import Mathlib
import HarnessLib
import Summits.PneNP.Statement
import Literature.Computability.Complexity.CNF
import Literature.Computability.Complexity.PNPWave0
import Literature.Computability.Complexity.RandomKSatUniformlyPos
import Summits.PneNP.PneNP.Theorems.OverlapGapAlgebraAssembly
import Summits.PneNP.PneNP.Theorems.OverlapGapAlgebraEvalRelationInP

/-!
# PneNP / OverlapGapAlgebra — `SearchHardWindow` (stmt-PneNP-2460): ROUTE-FILE-FREE window glue

This module does NOT import the route file `Summits.PneNP.PneNP.Theses.OverlapGapAlgebra` (nor any
module importing it). It states everything on the VERBATIM bodies of the route decls, so that the
route file itself — in particular its deciding theorem `closes` — may import it without an import
cycle (the render blocker "R3" of `Cruxes/SearchHardWindow/STRATEGY-CENSUS.md` §0.3: today the
window glue `positiveSatProbability_window_density_lt_rho` / `searchHardWindow_of_hard_at_window`
lives in modules that import the route file).

Write `H(k)` for the bare hardness conjunct of the crux at the window density
`α_k = 5 · 2^k · log k / k`: every polynomial-time word function `f` (tree `IsPolyTime`; input the
`encodingCNF`-code of the clause list of `Φ`, output word read as the table `v ↦ y.getD v false`)
solves the random literal array `F_k(n, ⌊α_k n⌋)` with probability `→ 0`. It is written INLINE as a
binder below (it is the one open stub `stub_windowHard` of line `IdeaSketch_r2_k6` v3 of the crux,
and the body of the conditional bridge `RandomKSatWindowHard` proposed in STRATEGY-CENSUS §0.2(b);
being an open CONJECTURE of `P ≠ NP` strength it is deliberately not a definition here).

* `shwW_posSat_window`           : uniformly positive satisfiability of `F_k(n, ⌊α_k n⌋)`, `k ≥ 1024`,
  as the route's counting ratio (Achlioptas–Peres 2004, `achlioptasPeres2004_uniformlyPos`, with the
  comparison `α_k < ρ_k` re-derived inside the proof — its tree form
  `positiveSatProbability_window_density_lt_rho` lives in a module importing the route file).
* `shwW_positiveSatProbability_standalone` : the body of item stmt-PneNP-2464
  (`PositiveSatProbability`) verbatim, route-free (a standalone witness the gate can link without a
  cycle, cf. the `ClassBridges` precedent).
* `shwW_searchHardWindow_of_windowHard` : `(∃ k ≥ 1024, H(k)) →` the body of `SearchHardWindow`
  verbatim — the composition of line `IdeaSketch_r2_k6` v3 with its kernel explicit.
* `shwW_pneNP_of_windowHard`     : `(∃ k ≥ 1024, H(k)) → PneNP` — the kernel is crux-sized
  (summit-strength), through the route-free assembly `overlapGapAlgebra_assembly_proof` and plumbing
  `overlapGap_evalRelationInP`.

No definitions are introduced. Lead prover-line-stmt-PneNP-2460-c4-0, 2026-08-17.
-/

namespace Summit.PneNP.PneNP.Theorems

set_option linter.dupNamespace false -- `Summit.PneNP.PneNP.…`: summit = sub-problem (D-0017)

open Filter Literature.Computability.Complexity

/-! ## Uniformly positive satisfiability at the window, in the route's counting-ratio form

The comparison `α_k < ρ_k` (`k ≥ 1024`) is the tree theorem
`positiveSatProbability_window_density_lt_rho`, whose module imports the route file; to stay
route-free it is re-derived INSIDE the proof of `shwW_posSat_window` (same elementary estimates:
`log k ≤ k/10` for `k ≥ 400`, `1024 k² ≤ 2^k` for `k ≥ 1024`, `0.6931 < log 2 < 0.6932`). -/

/-- **Positive satisfiability at the window density** (Achlioptas–Peres 2004, the second-moment
theorem behind their Thm. 2, held unconditionally as `achlioptasPeres2004_uniformlyPos`): for every
`k ≥ 1024` there is `ε > 0` such that for all large `n`, with `m = ⌊5 · 2^k log k / k · n⌋₊`, at least
an `ε`-fraction of the literal arrays `Φ : Fin m → Fin k → Fin n × Bool` are satisfiable — stated on
the route's own counting ratio, route-free. [cite: AchlioptasPeres2004, §7 p. 16 with Lemma 1 p. 3] -/
theorem shwW_posSat_window {k : ℕ} (hk : 1024 ≤ k) :
    ∃ ε : ℝ, 0 < ε ∧ ∀ᶠ n : ℕ in Filter.atTop, ∀ m : ℕ, m = ⌊5 * 2 ^ k * Real.log k / k * n⌋₊ →
      ε ≤ ((Finset.univ.filter fun Φ : Fin m → Fin k → Fin n × Bool =>
        ∃ σ : Fin n → Bool, ∀ i, ∃ j, σ (Φ i j).1 = (Φ i j).2).card : ℝ) /
          Fintype.card (Fin m → Fin k → Fin n × Bool) := by
  -- (1) elementary estimates
  have hkr : (1024 : ℝ) ≤ k := by exact_mod_cast hk
  have hkpos : (0 : ℝ) < k := by linarith
  have hlog2 : (0.6931471803 : ℝ) < Real.log 2 := Real.log_two_gt_d9
  have hlog2' : Real.log 2 < 0.6931471808 := Real.log_two_lt_d9
  -- `log k ≤ k / 10` (from `1 + y ≤ e^y` at `y = k/20`)
  have hlog : Real.log k ≤ k / 10 := by
    rw [Real.log_le_iff_le_exp hkpos]
    have h1 : 1 + (k : ℝ) / 20 ≤ Real.exp (k / 20) := by linarith [Real.add_one_le_exp ((k : ℝ) / 20)]
    have h2 : Real.exp ((k : ℝ) / 10) = Real.exp (k / 20) ^ 2 := by
      rw [sq, ← Real.exp_add]; ring_nf
    rw [h2]
    have h3 : (0 : ℝ) ≤ 1 + k / 20 := by linarith
    have h4 : 0 ≤ (k : ℝ) * (k - 400) := mul_nonneg hkpos.le (by linarith)
    calc (k : ℝ) ≤ (1 + k / 20) ^ 2 := by nlinarith [h4]
      _ ≤ Real.exp (k / 20) ^ 2 := pow_le_pow_left₀ h3 h1 2
  -- `1024 k² ≤ k³ ≤ 2^k`
  have hP : 1024 * (k : ℝ) ^ 2 ≤ 2 ^ k := by
    have hcube : (k : ℝ) ^ 3 ≤ 2 ^ k := by
      have e1 : (k : ℝ) ^ 3 = Real.exp (3 * Real.log k) := by
        rw [show (3 : ℝ) * Real.log k = ((3 : ℕ) : ℝ) * Real.log k by norm_num, Real.exp_nat_mul,
          Real.exp_log hkpos]
      have e2 : (2 : ℝ) ^ k = Real.exp (k * Real.log 2) := by
        rw [Real.exp_nat_mul, Real.exp_log two_pos]
      rw [e1, e2, Real.exp_le_exp]
      have hkl : 0.6931471803 * (k : ℝ) ≤ k * Real.log 2 := by nlinarith
      linarith
    have hk2 : 1024 * (k : ℝ) ^ 2 ≤ (k : ℝ) ^ 3 := by nlinarith
    exact hk2.trans hcube
  -- (2) `α_k < ρ_k`
  have hlt : 5 * 2 ^ k * Real.log k / k < (2 ^ k * Real.log 2 - ((k : ℝ) + 1) * Real.log 2 / 2 - 1) -
      2 * (15 * (k : ℝ) ^ 2 / 2 ^ k + (((k : ℝ) + 3) / 2 ^ k + 32 * (k : ℝ) ^ 2 * (50 / 81) ^ k +
        32 * (k : ℝ) * (5 / 9) ^ k)) := by
    have h2kpos : (0 : ℝ) < 2 ^ k := by positivity
    have hA : (50 / 81 : ℝ) ^ k ≤ 1 := pow_le_one₀ (by norm_num) (by norm_num)
    have hB : (5 / 9 : ℝ) ^ k ≤ 1 := pow_le_one₀ (by norm_num) (by norm_num)
    have hA0 : (0 : ℝ) ≤ (50 / 81 : ℝ) ^ k := by positivity
    have hB0 : (0 : ℝ) ≤ (5 / 9 : ℝ) ^ k := by positivity
    have hk2 : 1024 * (k : ℝ) ≤ (k : ℝ) ^ 2 := by nlinarith
    have hL : 5 * 2 ^ k * Real.log k / k ≤ 2 ^ k / 2 := by
      rw [div_le_iff₀ hkpos]
      have : 5 * 2 ^ k * Real.log k ≤ 5 * 2 ^ k * (k / 10) :=
        mul_le_mul_of_nonneg_left hlog (by positivity)
      linarith
    have hT1 : 15 * (k : ℝ) ^ 2 / 2 ^ k ≤ 1 := by
      rw [div_le_one h2kpos]; nlinarith
    have hT2 : ((k : ℝ) + 3) / 2 ^ k ≤ 1 := by
      rw [div_le_one h2kpos]; linarith
    have hT3 : 32 * (k : ℝ) ^ 2 * (50 / 81) ^ k ≤ 32 * (k : ℝ) ^ 2 := by
      have : 32 * (k : ℝ) ^ 2 * (50 / 81) ^ k ≤ 32 * (k : ℝ) ^ 2 * 1 :=
        mul_le_mul_of_nonneg_left hA (by positivity)
      linarith
    have hT4 : 32 * (k : ℝ) * (5 / 9) ^ k ≤ 32 * (k : ℝ) := by
      have : 32 * (k : ℝ) * (5 / 9) ^ k ≤ 32 * (k : ℝ) * 1 :=
        mul_le_mul_of_nonneg_left hB (by positivity)
      linarith
    have hM : 0.6931471803 * (2 : ℝ) ^ k ≤ 2 ^ k * Real.log 2 := by nlinarith
    have hN : ((k : ℝ) + 1) * Real.log 2 ≤ 0.6931471808 * ((k : ℝ) + 1) := by nlinarith
    linarith
  -- (3) Achlioptas–Peres at `r = α_k`
  obtain ⟨c, hc, hev⟩ :=
    achlioptasPeres2004_uniformlyPos (r := 5 * 2 ^ k * Real.log k / k) hk hlt
  refine ⟨c, hc, ?_⟩
  filter_upwards [hev] with n hn m hm
  subst hm
  simpa [litArraySatProb, LitArraySat] using hn

/-- **Item stmt-PneNP-2464's statement, route-free.** The body of the route decl
`PositiveSatProbability` verbatim (`k₀ = 1024`), proved without importing the route file, so that a
rendered route file can link it (`theorem PositiveSatProbability_holds : PositiveSatProbability :=
shwW_positiveSatProbability_standalone` elaborates by unfolding) without the import cycle through
`OverlapGapAlgebraPositiveSatProbability.lean`. [cite: AchlioptasPeres2004, §7 p. 16 with Lemma 1 p. 3] -/
theorem shwW_positiveSatProbability_standalone :
    ∃ k₀ : ℕ, ∀ k ≥ k₀, ∃ ε : ℝ, 0 < ε ∧ ∀ᶠ n : ℕ in Filter.atTop, ∀ m : ℕ,
      m = ⌊5 * 2 ^ k * Real.log k / k * n⌋₊ →
        ε ≤ ((Finset.univ.filter fun Φ : Fin m → Fin k → Fin n × Bool =>
          ∃ σ : Fin n → Bool, ∀ i, ∃ j, σ (Φ i j).1 = (Φ i j).2).card : ℝ) /
            Fintype.card (Fin m → Fin k → Fin n × Bool) :=
  ⟨1024, fun _ hk => shwW_posSat_window hk⟩

/-! ## The window kernel gives the crux and the summit (route-free composition) -/

/-- **Line `IdeaSketch_r2_k6` v3, composition with the kernel explicit (route-free).** If for some
`k ≥ 1024` every polynomial-time word function solves `F_k(n, ⌊α_k n⌋)` with probability `→ 0`
(the bare hardness conjunct `H(k)` at the window density `α_k = 5 · 2^k log k / k` — the open,
`P ≠ NP`-strength kernel), then the body of the crux `SearchHardWindow` holds, witnessed at
`(k, α_k)`: the positivity conjunct is `shwW_posSat_window`. Inside the route file
`have hX : SearchHardWindow := shwW_searchHardWindow_of_windowHard hH` elaborates by unfolding.
[AchlioptasPeres2004, Thm. 2; BreslerHuang2022, Thm. 2.6 (the window)] -/
theorem shwW_searchHardWindow_of_windowHard :
    (∃ k : ℕ, 1024 ≤ k ∧ ∀ f : List Bool → List Bool,
    Literature.Computability.Complexity.IsPolyTime f → ∀ ε : ℝ, 0 < ε → ∀ᶠ n : ℕ in Filter.atTop,
    ∀ m : ℕ, m = ⌊5 * 2 ^ k * Real.log k / k * n⌋₊ → ((Finset.univ.filter fun Φ : Fin m → Fin k →
    Fin n × Bool => ∀ i, ∃ j, (f (Literature.Computability.Complexity.encodingCNF.encode
    (List.ofFn fun a => List.ofFn fun b => (((Φ a b).1 : ℕ), (Φ a b).2)))).getD (Φ i j).1 false =
    (Φ i j).2).card : ℝ) / Fintype.card (Fin m → Fin k → Fin n × Bool) ≤ ε) → ∃ (k : ℕ) (α : ℝ),
    (∃ ε : ℝ, 0 < ε ∧ ∀ᶠ n : ℕ in Filter.atTop, ∀ m : ℕ, m = ⌊α * n⌋₊ → ε ≤ ((Finset.univ.filter
    fun Φ : Fin m → Fin k → Fin n × Bool => ∃ σ : Fin n → Bool, ∀ i, ∃ j, σ (Φ i j).1 = (Φ i
    j).2).card : ℝ) / Fintype.card (Fin m → Fin k → Fin n × Bool)) ∧ ∀ f : List Bool → List Bool,
    Literature.Computability.Complexity.IsPolyTime f → ∀ ε : ℝ, 0 < ε → ∀ᶠ n : ℕ in Filter.atTop,
    ∀ m : ℕ, m = ⌊α * n⌋₊ → ((Finset.univ.filter fun Φ : Fin m → Fin k → Fin n × Bool => ∀ i, ∃ j,
    (f (Literature.Computability.Complexity.encodingCNF.encode (List.ofFn fun a => List.ofFn fun b
    => (((Φ a b).1 : ℕ), (Φ a b).2)))).getD (Φ i j).1 false = (Φ i j).2).card : ℝ) / Fintype.card
    (Fin m → Fin k → Fin n × Bool) ≤ ε := by
  rintro ⟨k, hk, hhard⟩
  exact ⟨k, 5 * 2 ^ k * Real.log k / k, shwW_posSat_window hk, hhard⟩

/-- **The window kernel is crux-sized (summit-strength), route-free.** The same hypothesis — `H(k)`
for one `k ≥ 1024` — proves the summit statement `PneNP` outright, through
`shwW_searchHardWindow_of_windowHard`, the route-free assembly
`overlapGapAlgebra_assembly_proof` (search-to-decision, Arora–Barak Thm. 2.18) and the plumbing
theorem `overlapGap_evalRelationInP`. So the one stub of line `IdeaSketch_r2_k6` v3 is not smaller
than the crux: it IS the crux's hardness core (the positivity conjunct being a theorem).
[AroraBarakCC2009, Thm. 2.18; AchlioptasPeres2004, §11 Question 2] -/
theorem shwW_pneNP_of_windowHard
    (hH : ∃ k : ℕ, 1024 ≤ k ∧ ∀ f : List Bool → List Bool, IsPolyTime f → ∀ ε : ℝ, 0 < ε →
      ∀ᶠ n : ℕ in Filter.atTop, ∀ m : ℕ, m = ⌊5 * 2 ^ k * Real.log k / k * n⌋₊ →
        ((Finset.univ.filter fun Φ : Fin m → Fin k → Fin n × Bool => ∀ i, ∃ j,
          (f (encodingCNF.encode (List.ofFn fun a => List.ofFn fun b =>
            (((Φ a b).1 : ℕ), (Φ a b).2)))).getD (Φ i j).1 false = (Φ i j).2).card : ℝ) /
          Fintype.card (Fin m → Fin k → Fin n × Bool) ≤ ε) :
    _root_.PneNP :=
  overlapGapAlgebra_assembly_proof overlapGap_evalRelationInP (shwW_searchHardWindow_of_windowHard hH)

end Summit.PneNP.PneNP.Theorems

====================

Search the entries for "plumbing" and copy out each line that has it.

  (summit-strength), through the route-free assembly `overlapGapAlgebra_assembly_proof` and plumbing
`overlapGapAlgebra_assembly_proof` (search-to-decision, Arora–Barak Thm. 2.18) and the plumbing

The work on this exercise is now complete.